Contra el Viento
Es tan
fácil arrepentirnos de la decisión que tomamos en un momento, del error que
cometimos en aquel instante crucial que marcó para siempre nuestra vida. No es
que lo hiciéramos sin pensar, no. Reflexionamos mucho. Pusimos en marcha todas
nuestras neuronas. Nos tumbamos en la cama durante días, atentos al menos
sonido en nuestra cabeza, a la vibración de nuestra sangre, al más leve síntoma
de temor o de entusiasmo. Lo decidimos
meditadamente, imaginando la secuencia de hechos que ocurrirían después
de nuestra elección, pasos firmes y claros que nos conducirán a un lugar
luminoso y estable: acepto casarme con este hombre porque le quiero y le querré
para siempre, estudiaré esta carrera porque podré ganar mucho dinero, rechazó
ese trabajo porque debo mudarme de ciudad y no quiero perder este aire ni la
perpetua visión de los mismos edificios y los mismos árboles creciendo tímidos
sobre los alcornoques de la calle ni la compañía cálida de mis amigos cada
noche en el mismo bar.
Pensamos,
medimos las consecuencias, imaginamos o no. O tomamos la decisión guiados por
el impulso, un arrebato repentino que nos pone el cuerpo en tensión, la
sacudida inesperada de los nervios, un pálpito brutal en el pecho, una opresión
en la boca del estomago.
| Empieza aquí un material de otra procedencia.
/-- **Locality of the hopping expansion, one-step ratios.**  If the capacities of two tori agree on
boxes of radius `R` around `z₁`, `z₂` (both tori wider than `2R`) then, for `n ≤ 2R + 1`,
`ρ_{Λ₁}(z₁,c₁)(m) - ρ_{Λ₂}(z₂,c₂)(m) = O(|m|^{-n})` as `|m| → ∞`: the expansions of the two ratios
in the hopping parameter `1/(2m)` agree to order `n`.  Induction on `n` along the recursion
`c_z/ρ(z,c) = 2Nm + N ∑_{y∼z} ρ(y, c-δ_z)` (two orders gained per step, the box shrinking by one).
[cite: SalmhoferSeiler1991, Remark 3.10 and (3.46)][cite: HeilmannLieb1972, (4.20)] -/
theorem njlCapRatio_locality {N : ℕ} (hN : 1 ≤ N) (n : ℕ) :
    ∀ {L₁ L₂ : ℕ} [NeZero L₁] [NeZero L₂] (R : ℕ) (z₁ : TorusSite ν L₁) (c₁ : TorusSite ν L₁ →₀ ℕ)
      (z₂ : TorusSite ν L₂) (c₂ : TorusSite ν L₂ →₀ ℕ),
      (∀ x, c₁ x ≤ N) → (∀ x, c₂ x ≤ N) → CapAgree R z₁ c₁ z₂ c₂ → n ≤ 2 * R + 1 →
      2 * R < L₁ → 2 * R < L₂ → z₁ ∈ c₁.support →
      (fun m => njlCapRatio N z₁ c₁ m - njlCapRatio N z₂ c₂ m) =O[cobounded ℂ]
        fun m : ℂ => (‖m‖⁻¹ ^ n : ℝ) := by
  induction n using Nat.strong_induction_on with
  | _ n ih =>
  intro L₁ L₂ _ _ R z₁ c₁ z₂ c₂ hc₁ hc₂ hA hn hL₁ hL₂ hz₁
  have hκ : c₂ z₂ = c₁ z₁ := hA.center.symm
  have hz₂ : z₂ ∈ c₂.support := by
    rw [Finsupp.mem_support_iff] at hz₁ ⊢; rwa [hκ]
  rcases Nat.lt_or_ge n 2 with hn2 | hn2
  · -- orders 0 and 1: both ratios are `O(1/|m|)`
    exact ((njlCapRatio_isBigO hN hc₁ hz₁).sub (njlCapRatio_isBigO hN hc₂ hz₂)).trans
      (isBigO_gauge_of_le (by omega))
  · -- order `n ≥ 2` from order `n - 2` at the neighbours
    obtain ⟨R', rfl⟩ : ∃ R', R = R' + 1 := ⟨R - 1, by omega⟩
    set c₁' := c₁ - Finsupp.single z₁ 1 with hc₁'def
    set c₂' := c₂ - Finsupp.single z₂ 1 with hc₂'def
    have hc₁' : ∀ x, c₁' x ≤ N := tsub_apply_le hc₁ _
    have hc₂' : ∀ x, c₂' x ≤ N := tsub_apply_le hc₂ _
    have hA' : CapAgree (R' + 1) z₁ c₁' z₂ c₂' := hA.sub_single hL₁ hL₂
    -- the neighbour terms of the recursion agree to order `n - 2`
    have key : ∀ (u : Site ν) (y₁ : TorusSite ν L₁) (y₂ : TorusSite ν L₂), (∀ i, |u i| ≤ (1 : ℤ)) →
        y₁ = z₁ + Torus.proj L₁ u → y₂ = z₂ + Torus.proj L₂ u →
        (fun m => (if y₁ ∈ c₁'.support then njlCapRatio N y₁ c₁' m else 0) -
            (if y₂ ∈ c₂'.support then njlCapRatio N y₂ c₂' m else 0)) =O[cobounded ℂ]
          fun m : ℂ => (‖m‖⁻¹ ^ (n - 2) : ℝ) := by
      intro u y₁ y₂ hu hy₁ hy₂
      have hu' : ∀ i, |u i| ≤ ((R' + 1 : ℕ) : ℤ) := fun i => (hu i).trans (by push_cast; omega)
      have hagree : c₁' y₁ = c₂' y₂ := by rw [hy₁, hy₂]; exact hA' u hu'
      by_cases hmem : y₁ ∈ c₁'.support
      · have hmem₂ : y₂ ∈ c₂'.support := by
          rw [Finsupp.mem_support_iff] at hmem ⊢; rwa [← hagree]
        simp only [hmem, hmem₂, if_true]
        subst hy₁ hy₂
        exact ih (n - 2) (by omega) R' _ _ _ _ hc₁' hc₂'
          (hA'.shift u fun i => by push_cast; linarith [hu i]) (by omega) (by omega) (by omega) hmem
      · have hmem₂ : y₂ ∉ c₂'.support := by
          rw [Finsupp.mem_support_iff, not_not] at hmem ⊢; rwa [← hagree]
        simp only [hmem, hmem₂, if_false, sub_self]
        exact isBigO_zero _ _
    -- the two neighbours in direction `μ`
    have hplus : ∀ μ : Fin ν,
        (fun m => (if z₁ + Pi.single μ 1 ∈ c₁'.support then
              njlCapRatio N (z₁ + Pi.single μ 1) c₁' m else 0) -
            (if z₂ + Pi.single μ 1 ∈ c₂'.support then
              njlCapRatio N (z₂ + Pi.single μ 1) c₂' m else 0)) =O[cobounded ℂ]
          fun m : ℂ => (‖m‖⁻¹ ^ (n - 2) : ℝ) := fun μ =>
      key (Pi.single μ 1) _ _
        (fun i => by rcases eq_or_ne i μ with rfl | h <;> simp [*])
        (by rw [torusProj_single, Int.cast_one]) (by rw [torusProj_single, Int.cast_one])
    have hminus : ∀ μ : Fin ν,
        (fun m => (if z₁ - Pi.single μ 1 ∈ c₁'.support then
              njlCapRatio N (z₁ - Pi.single μ 1) c₁' m else 0) -
            (if z₂ - Pi.single μ 1 ∈ c₂'.support then
              njlCapRatio N (z₂ - Pi.single μ 1) c₂' m else 0)) =O[cobounded ℂ]
          fun m : ℂ => (‖m‖⁻¹ ^ (n - 2) : ℝ) := fun μ =>
      key (-Pi.single μ 1) _ _
        (fun i => by rcases eq_or_ne i μ with rfl | h <;> simp [*])
        (by rw [torusProj_neg, torusProj_single, Int.cast_one, sub_eq_add_neg])
        (by rw [torusProj_neg, torusProj_single, Int.cast_one, sub_eq_add_neg])
    -- the neighbour sums of the recursion
    set S₁ : ℂ → ℂ := fun m => ∑ μ : Fin ν,
      ((if z₁ + Pi.single μ 1 ∈ c₁'.support then njlCapRatio N (z₁ + Pi.single μ 1) c₁' m else 0) +
        (if z₁ - Pi.single μ 1 ∈ c₁'.support then njlCapRatio N (z₁ - Pi.single μ 1) c₁' m else 0))
      with hS₁
    set S₂ : ℂ → ℂ := fun m => ∑ μ : Fin ν,
      ((if z₂ + Pi.single μ 1 ∈ c₂'.support then njlCapRatio N (z₂ + Pi.single μ 1) c₂' m else 0) +
        (if z₂ - Pi.single μ 1 ∈ c₂'.support then njlCapRatio N (z₂ - Pi.single μ 1) c₂' m else 0))
      with hS₂
    have hS : (fun m => S₁ m - S₂ m) =O[cobounded ℂ] fun m : ℂ => (‖m‖⁻¹ ^ (n - 2) : ℝ) := by
      have h := IsBigO.sum (s := (Finset.univ : Finset (Fin ν)))
        fun μ _ => (hplus μ).add (hminus μ)
      refine h.congr' (Eventually.of_forall fun m => ?_) EventuallyEq.rfl
      simp only [hS₁, hS₂, ← Finset.sum_sub_distrib]
      refine Finset.sum_congr rfl fun μ _ => ?_
      ring
    -- the recursion, eventually
    have hκ0 : (c₁ z₁ : ℂ) ≠ 0 := by exact_mod_cast Finsupp.mem_support_iff.1 hz₁
    have hrec : ∀ᶠ m : ℂ in cobounded ℂ,
        (c₁ z₁ : ℂ) / njlCapRatio N z₁ c₁ m = 2 * N * m + N * S₁ m ∧
          (c₁ z₁ : ℂ) / njlCapRatio N z₂ c₂ m = 2 * N * m + N * S₂ m ∧
          njlCapRatio N z₁ c₁ m ≠ 0 ∧ njlCapRatio N z₂ c₂ m ≠ 0 := by
      filter_upwards [eventually_norm_ge ν] with m hm
      have hm0 := ne_zero_of_one_le_norm hm.2
      refine ⟨?_, ?_, njlCapRatio_ne_zero hN hc₁ hm0 hm.1 z₁, njlCapRatio_ne_zero hN hc₂ hm0 hm.1 z₂⟩
      · rw [hS₁]; exact njlCapRatio_rec hN hc₁ hz₁ hm0 hm.1
      · rw [hS₂, show (c₁ z₁ : ℂ) = (c₂ z₂ : ℂ) by rw [hκ]]
        exact njlCapRatio_rec hN hc₂ hz₂ hm0 hm.1
    -- `ρ₁ - ρ₂ = ρ₁ ρ₂ (κ/ρ₂ - κ/ρ₁)/κ = (N/κ) ρ₁ ρ₂ (S₂ - S₁)`
    have hT : (fun m => njlCapRatio N z₁ c₁ m * njlCapRatio N z₂ c₂ m *
        (((c₁ z₁ : ℂ))⁻¹ * N * (S₂ m - S₁ m))) =O[cobounded ℂ] fun m : ℂ => (‖m‖⁻¹ ^ n : ℝ) := by
      have h1 := (njlCapRatio_isBigO hN hc₁ hz₁).mul (njlCapRatio_isBigO hN hc₂ hz₂)
      have h2 : (fun m => ((c₁ z₁ : ℂ))⁻¹ * N * (S₂ m - S₁ m)) =O[cobounded ℂ]
          fun m : ℂ => (‖m‖⁻¹ ^ (n - 2) : ℝ) := by
        have := (hS.symm.const_mul_left (((c₁ z₁ : ℂ))⁻¹ * N))
        refine this.congr_left fun m => ?_
        ring
      refine (h1.mul h2).congr_right fun m => ?_
      rw [gauge_mul, gauge_mul]
      congr 1
      omega
    refine hT.congr' ?_ EventuallyEq.rfl
    filter_upwards [hrec] with m ⟨h₁, h₂, hρ₁, hρ₂⟩
    have hSS : (N : ℂ) * (S₂ m - S₁ m) =
        (c₁ z₁ : ℂ) / njlCapRatio N z₂ c₂ m - (c₁ z₁ : ℂ) / njlCapRatio N z₁ c₁ m := by
      rw [h₁, h₂]; ring
    rw [mul_assoc ((c₁ z₁ : ℂ))⁻¹, hSS]
    field_simp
Una luz que se nos enciende refulgente en el cerebro y
lo ilumina todo. No importa. Lo más probable es que nos equivoquemos. La vida
seguirá su curso al margen de nuestros planes, como si un grupo de dioses
burlones entretuvieran su absurda eternidad en las alturas soplando sobre
nosotros, enredando las cosas, complicando las situaciones, retorciendo los
sentimientos. El hombre al que jurábamos querer para toda la vida terminará por
convertirse en un ser inmundo al que detestamos. La profesión para la que nos
preparamos esforzadamente habrá pasado de moda cuando hayamos acabado nuestros
estudios. La ciudad que no queríamos abandonar se transformara a toda
velocidad, hasta que no la reconozcamos, y nuestros amigos se irán para siempre
y el bar cerrará sus puertas y desaparecerá su recuerdo, como si nunca hubiera
existido.
La vida
tomará su propio impulso, girara sobre sí misma, dará volteretas, irá hacia
arriba o abajo repentinamente, enloquecida, brutal y nos empujará a su
capricho, hacía el paraíso o el abismo, al margen de nuestro esfuerzo y
nuestros méritos. Es mentira todo lo que cuentan: nuestros actos no tienen
consecuencias. Solo son un derrochó de energía, una salpicadura de patéticos
intentos por aferrarnos a algo perdurable, la satisfacción, el bienestar, la
comodidad…creamos familias, construimos casas, levantamos negocios, nos dejamos
la piel en cada gesto, y todo se desmorona en un instante, sin que podamos
hacer nada por retenerlo. O, por el contrario, vemos como surge a nuestro
alrededor un espacio bendito sin que nosotros hayamos movido un dedo a su
favor, partiendo de la nada y sosteniendo en nuestra nada interior, en nuestra
desidia o nuestra maldad que resbalar sobre el mundo, como si a él no le
importase en absoluto nuestra manera de acariciarlo o de agredirlo.